A recent Scientific American blog post blamed environmentalists for costing poor, malnourished people an estimated 1,424,000 life years in India alone. Why? Because they presumably kept Golden Rice off the market for over a decade when it could have been helping the world’s poor during that time.
Golden Rice contains beta-carotene, a precursor of vitamin A. Rice doesn’t normally contain beta-carotene. Golden rice was created by genetic engineering: Scientists inserted genes from another species into its DNA.
According to that post by David Ropeik, Golden Rice was ready to go back in 2002, if it weren’t for those meddling tree-huggers. But, back then, you’d have to eat 20 pounds of the rice every day just to get a sufficient amount of vitamin A in your diet from it.
The technology has since improved. Now, someone could actually obtain their needed vitamins by eating a realistic amount of the colorful rice. But it’s dishonest to claim that lives were lost or harmed by not eating Golden Rice starting in 2002.
That said, after visiting peasant farmers on four continents, I’ve got a new perspective on hunger, malnutrition and Golden Rice’s potential.
When I travel, I always ask families what they eat. In the Philippines, without fail, every family responded, “Rice.”
Just rice? An entire diet of rice? Hmm, maybe they need that Golden Rice.
Eventually, I tried a new approach: “What do you eat with your rice?”
The answer? Lots of things. Eggplant, bananas, squash, beans, taro, okra, sweet potatoes – even vitamin A-rich sweet potato leaves.

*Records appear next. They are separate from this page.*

/-
Copyright: lit-balaban cell, Phase-2 proof seat p11 (gen 4).  Skeleton of a published paper; no claims beyond what the kernel checks.
-/
import Literature.MathematicalPhysics.QuantumFieldTheory.BalabanImbrieJaffe1984to88.BIJ85FluctuationCovarianceFlatBounds

/-!
# `BalabanImbrieJaffe1984to88.BIJ85FluctuationCovariancePureGauge` — T. Bałaban, J. Imbrie, A. Jaffe, *Renormalization of the Higgs
model: minimizers, propagators and the stability of mean field theory*, Commun. Math. Phys. **97** (1985) 299–329 [BalabanImbrieJaffe1985],
p. 301 *"uniform stability estimates (strictly positive lower bounds)"* for the scalar fluctuation form of Sect. 4.6 p. 313, i.e. [3] =
[Balaban1982Higgs1] Prop. 2.3 **(2.33) `γ₀I ≤ a′P + Δ_k` — EXTENDED FROM THE FLAT BACKGROUND (gen 4's `BIJ85FluctuationCovarianceFlatBounds`)
TO EVERY PURE-GAUGE BACKGROUND `u = 1^h`** on the torus model of record, with the SAME explicit `γ₀ = γ₀(a, a′, d, L)`, uniform in `k ≥ 1`,
`j`, the volume and the gauge transformation `h` — by the gauge covariance (2.8)/(6.3.2) of the explicit forms (gen 3's
`BIJ85ScalarPropagatorTorusK.inner_deltaOp_gaugeAct`, r18's `lineIter_gaugeAct`/`qCov_gaugeAct`).

statement-level skeleton of published theorems with citation tags; proofs where landed; nothing here is a claim about the Yang–Mills mass gap

PDF held: `paper:balaban1985-cmp97-bij-higgs-minimizers` (journal page = PDF page + 298), pp. 301, 303, 313, 320; [3] =
`paper:balaban1982-cmp85-higgs23-i` (journal page = PDF page + 602), p. 611 [PDF 9].

CITATION HEADER (lean-in-tree rule).  Phase-2 file of the lit-balaban TYPED SKELETON (HOME `run/shared/lean/pub/lit-balaban/`), seat p11 gen 4
(unit `lit-balaban-p11-g4`; owner r15, referee ref-5; own lane = the C1 scalar sector §4.6).  WHAT IS REPRODUCED: row **C1.Eq4.6.2-4.6.4** /
**C1.Eq1.4** (p. 301 prose) KNITTED with row **B1.Prop2.3** (2.33) (owner r14) — kind «model-instance», the pure-gauge orbit of the flat case
(as gen 4 did for (7.3.2): `BIJ85Ineq732Flat.ineq732_pureGauge`).  No decl of record restated.

THE PRINTED TEXT, verbatim.  C1 p. 301 [PDF 3]: *"… and establish uniform stability estimates (strictly positive lower bounds) on the S_Q's."*
p. 303 [PDF 5]: *"Clearly (Qφ)^h = Qφ^h. (2.8)"*  p. 320 [PDF 22]: *"S_k(u_ke^{−iη∂λ}, e^{iλ}φ) = S_k(u_k, φ) (6.3.2) … it is clear in the case of
the quadratic forms for which we write explicit formulas."*  [3] p. 611 [PDF 9]: *"γ₀I ≤ aL^{−2}P(A) + Δ^{(k)}(Ω, A) ≤ γ₁I, (2.33)"*.

WHAT IS PROVED (0 `sorry`, standard axioms; theorems only).
* `norm_twist_eq` / `norm_Qlin_twist_eq`: `‖hψ‖ = ‖ψ‖` and `‖Q((1^h)^{(k)})(hψ)‖ = ‖Q(1)ψ‖` (the unit-lattice transformation read at the
  corner points; (2.8) at level `k`: r18's `lineIter_gaugeAct`, `qCov_gaugeAct`, gen 4's `lineIter_one`).
* **`coercive_pureGauge`**: for every gauge transformation `h` of the `η`-lattice, `u := 1^h`, `k ≥ 1`, `j + k + 1 ≤ m + K`, `a, a′ > 0` and THE
  inverse `G_k(u)` of (4.6.2): `γ₀‖ψ‖² ≤ a′‖Q(u^{(k)})ψ‖² + ⟨ψ, Δ_k(u)ψ⟩` for all `ψ`, `γ₀ = BIJ85FluctuationCovarianceFlatBounds.gamma0 a a′ d L`
  (gen 4's `coercive_flat` transported along `ψ ↦ hψ` by gen 3's `inner_deltaOp_gaugeAct`); `coercive_covOp_pureGauge`: the same for
  `⟨ψ, (a′Q(u^{(k)})^*Q(u^{(k)}) + Δ_k(u))ψ⟩` (gen 4's `covOp`), i.e. (2.33)'s lower bound for `C^{(k)}(u)^{−1}` at `u = 1^h`.
HONEST SCOPE.  Pure-gauge backgrounds only (the general regular background of Prop. 2.3 / (7.3.1) is not claimed: GAPS G-C1-05); the upper
bound of (2.33) at EVERY background is gen 4's `form_le`.
-/

open scoped RealInnerProductSpace BigOperators
open Finset

namespace Literature.MathematicalPhysics.QuantumFieldTheory.BalabanImbrieJaffe1984to88.BIJ85FluctuationCovariancePureGauge

open Literature.MathematicalPhysics.QuantumFieldTheory.Balaban1983to89
open BIJ88Sect3Statements (U1 toC cfg covD norm_toC)
open BIJ85Sect1Model (HiggsField)
open BIJ85BlockAveragesTorus BIJ85BlockAveragesTorusK BIJ85ScalarPropagatorTorus BIJ85ScalarPropagatorTorusK
open BIJ85ScalarForm464 BIJ85Eq461Proof BIJ85BlockAveragingIneq BIJ85Ineq732Flat BIJ85FluctuationCovariance
open BIJ85FluctuationCovarianceFlatBounds
open GaugeField (gaugeAct)

noncomputable section

variable {P : Params} {i j : ℕ}

/-- kernel: `‖hψ‖ = ‖ψ‖` for a `U(1)`-valued multiplier read at any points (`|h| = 1`). [cite: BalabanImbrieJaffe1985, (2.7) p.303] -/
theorem norm_twist_eq (g : Balaban1983to89.Site P i → U1) (ψ ψ' : PiLp 2 (fun _ : Balaban1983to89.Site P i => ℂ))
    (hψ' : ∀ y, ψ' y = toC (g y) * ψ y) : ‖ψ'‖ ^ 2 = ‖ψ‖ ^ 2 := by
  rw [← sum_norm_sq_eq ψ', ← sum_norm_sq_eq ψ]
  exact sum_congr rfl fun y _ => by rw [hψ', norm_mul, norm_toC, one_mul]

/-- **(2.8) at level `k` for the pure-gauge background, in norm**: with `u = 1^h`, `u^{(k)} = 1^{h∘corner_k}` (r18's `lineIter_gaugeAct`,
gen 4's `lineIter_one`) and `‖Q(u^{(k)})(hψ)‖ = ‖Q(1)ψ‖` (`qCov_gaugeAct`, `|h| = 1`). [cite: BalabanImbrieJaffe1985, (2.8) p.303] -/
theorem norm_Qlin_twist_eq {k : ℕ} (hk : j + k + 1 ≤ P.m + P.K) (h : GaugeTransf P j U1) (ψ ψ' : CoarseSpK P j k)
    (hψ' : ∀ y, ψ' y = toC (h (cornerIter k y)) * ψ y) :
    ‖Qlin (lineIter (gaugeAct h (1 : GaugeField P j U1)) k) ψ'‖ ^ 2 = ‖Qlin (1 : GaugeField P (j+k) U1) ψ‖ ^ 2 := by
  rw [lineIter_gaugeAct h 1 k (by omega), lineIter_one, ← sum_norm_sq_eq (Qlin _ ψ'), ← sum_norm_sq_eq (Qlin _ ψ)]
  refine sum_congr rfl fun y _ => ?_
  have e : WithLp.ofLp ψ' = fun x => toC (h (cornerIter k x)) * (WithLp.ofLp ψ) x := funext fun x => hψ' x
  rw [Qlin_apply, Qlin_apply, e, qCov_gaugeAct (j := j + k) hk (fun x => h (cornerIter k x)) 1 (WithLp.ofLp ψ) y, norm_mul, norm_toC,
    one_mul]

/-- **(2.33), LOWER BOUND, AT EVERY PURE-GAUGE BACKGROUND `u = 1^h`** on the torus: for `k ≥ 1`, `j + k + 1 ≤ m + K`, `a, a′ > 0`, every gauge
transformation `h`, `G′ = G_k(1^h)` the inverse of (4.6.2), and every unit-lattice field `ψ`:
`γ₀‖ψ‖² ≤ a′‖Q((1^h)^{(k)})ψ‖² + ⟨ψ, Δ_k(1^h)ψ⟩`, `γ₀ = gamma0 a a′ d L` as at the flat background — gen 4's `coercive_flat` at `h^{−1}ψ`
transported by the covariance (6.3.2)/(2.8) of the explicit forms. [cite: Balaban1982Higgs1, (2.33) p.611] -/
theorem coercive_pureGauge {k : ℕ} (hk1 : 1 ≤ k) (hk : j + k + 1 ≤ P.m + P.K) {a a' : ℝ} (ha : 0 < a) (ha' : 0 < a')
    (h : GaugeTransf P j U1) {G' : FineSp P j →ₗ[ℝ] FineSp P j}
    (hG' : ∀ φ, opT (Dlin (cPhys P k) (gaugeAct h (1 : GaugeField P j U1))) (QlinK (gaugeAct h (1 : GaugeField P j U1)) k)
      (BIJ85Sect4Statements.aK a P.L k) (G' φ) = φ)
    (ψ' : CoarseSpK P j k) :
    gamma0 a a' P.d P.L * ‖ψ'‖ ^ 2
      ≤ a' * ‖Qlin (lineIter (gaugeAct h (1 : GaugeField P j U1)) k) ψ'‖ ^ 2
        + ⟪ψ', deltaOp (QlinK (gaugeAct h (1 : GaugeField P j U1)) k) (BIJ85Sect4Statements.aK a P.L k) G' ψ'⟫ := by
  have hL : (1 : ℝ) < P.L := by linarith [three_le_L P]
  have hα := (BIJ85CoefficientAk464.aK_pos_le ha hL hk1).1
  obtain ⟨G, hG, -⟩ := exists_GK (k := k) (by omega) (cPhys_pos P k).ne' hα (1 : GaugeField P j U1)
  set ψ : CoarseSpK P j k := WithLp.toLp 2 (fun y => (toC (h (cornerIter k y)))⁻¹ * ψ' y) with hψ
  have hψ' : ∀ y, ψ' y = toC (h (cornerIter k y)) * ψ y := fun y => by
    show ψ' y = toC (h (cornerIter k y)) * ((toC (h (cornerIter k y)))⁻¹ * ψ' y)
    rw [mul_inv_cancel_left₀ (toC_ne_zero _)]
  rw [inner_deltaOp_gaugeAct (by omega) (cPhys P k) hα.le h 1 hG hG' hψ', norm_Qlin_twist_eq hk h ψ ψ' hψ',
    norm_twist_eq (fun y => h (cornerIter k y)) ψ ψ' hψ']
  exact coercive_flat hk1 hk ha ha' hG ψ

/-- **… for the operator of [3] (2.31) at `u = 1^h`**: `γ₀‖ψ‖² ≤ ⟨ψ, (a′Q(u^{(k)})^*Q(u^{(k)}) + Δ_k(u))ψ⟩` (gen 4's `covOp`), so its inverse
`C^{(k)}(1^h)` obeys `C^{(k)} ≤ γ₀^{−1}` in form sense with the flat `γ₀`. [cite: Balaban1982Higgs1, (2.33) p.611] -/
theorem coercive_covOp_pureGauge {k : ℕ} (hk1 : 1 ≤ k) (hk : j + k + 1 ≤ P.m + P.K) {a a' : ℝ} (ha : 0 < a) (ha' : 0 < a')
    (h : GaugeTransf P j U1) {G' : FineSp P j →ₗ[ℝ] FineSp P j}
    (hG' : ∀ φ, opT (Dlin (cPhys P k) (gaugeAct h (1 : GaugeField P j U1))) (QlinK (gaugeAct h (1 : GaugeField P j U1)) k)
      (BIJ85Sect4Statements.aK a P.L k) (G' φ) = φ)
    (ψ' : CoarseSpK P j k) :
    gamma0 a a' P.d P.L * ‖ψ'‖ ^ 2
      ≤ ⟪ψ', covOp (QlinK (gaugeAct h (1 : GaugeField P j U1)) k) (BIJ85Sect4Statements.aK a P.L k) G'
          (Qlin (lineIter (gaugeAct h (1 : GaugeField P j U1)) k)) a' ψ'⟫ := by
  rw [inner_covOp]
  exact coercive_pureGauge hk1 hk ha ha' h hG' ψ'

end

end Literature.MathematicalPhysics.QuantumFieldTheory.BalabanImbrieJaffe1984to88.BIJ85FluctuationCovariancePureGauge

In Kenya, I’ve visited areas where the staple was white corn, not rice. Yet, like rice, white corn is not known for its abundance of vitamin A. But nobody I’ve met eats just corn. They eat beans, kale, pumpkin, sweet potatoes and an abundance of African greens. You see kale growing all over, even in urban slums. And it contains about two and a half times as much vitamin A as Golden Rice.
Nobody I have met in developing countries gets vitamin A from eating staple grains. Neither do Americans. Like us, they eat varied diets full of fruits and vegetables, many of which are rich in vitamin A.
Vitamin A isn’t rare in food. And it’s not the only nutrient that malnourished people worldwide lack.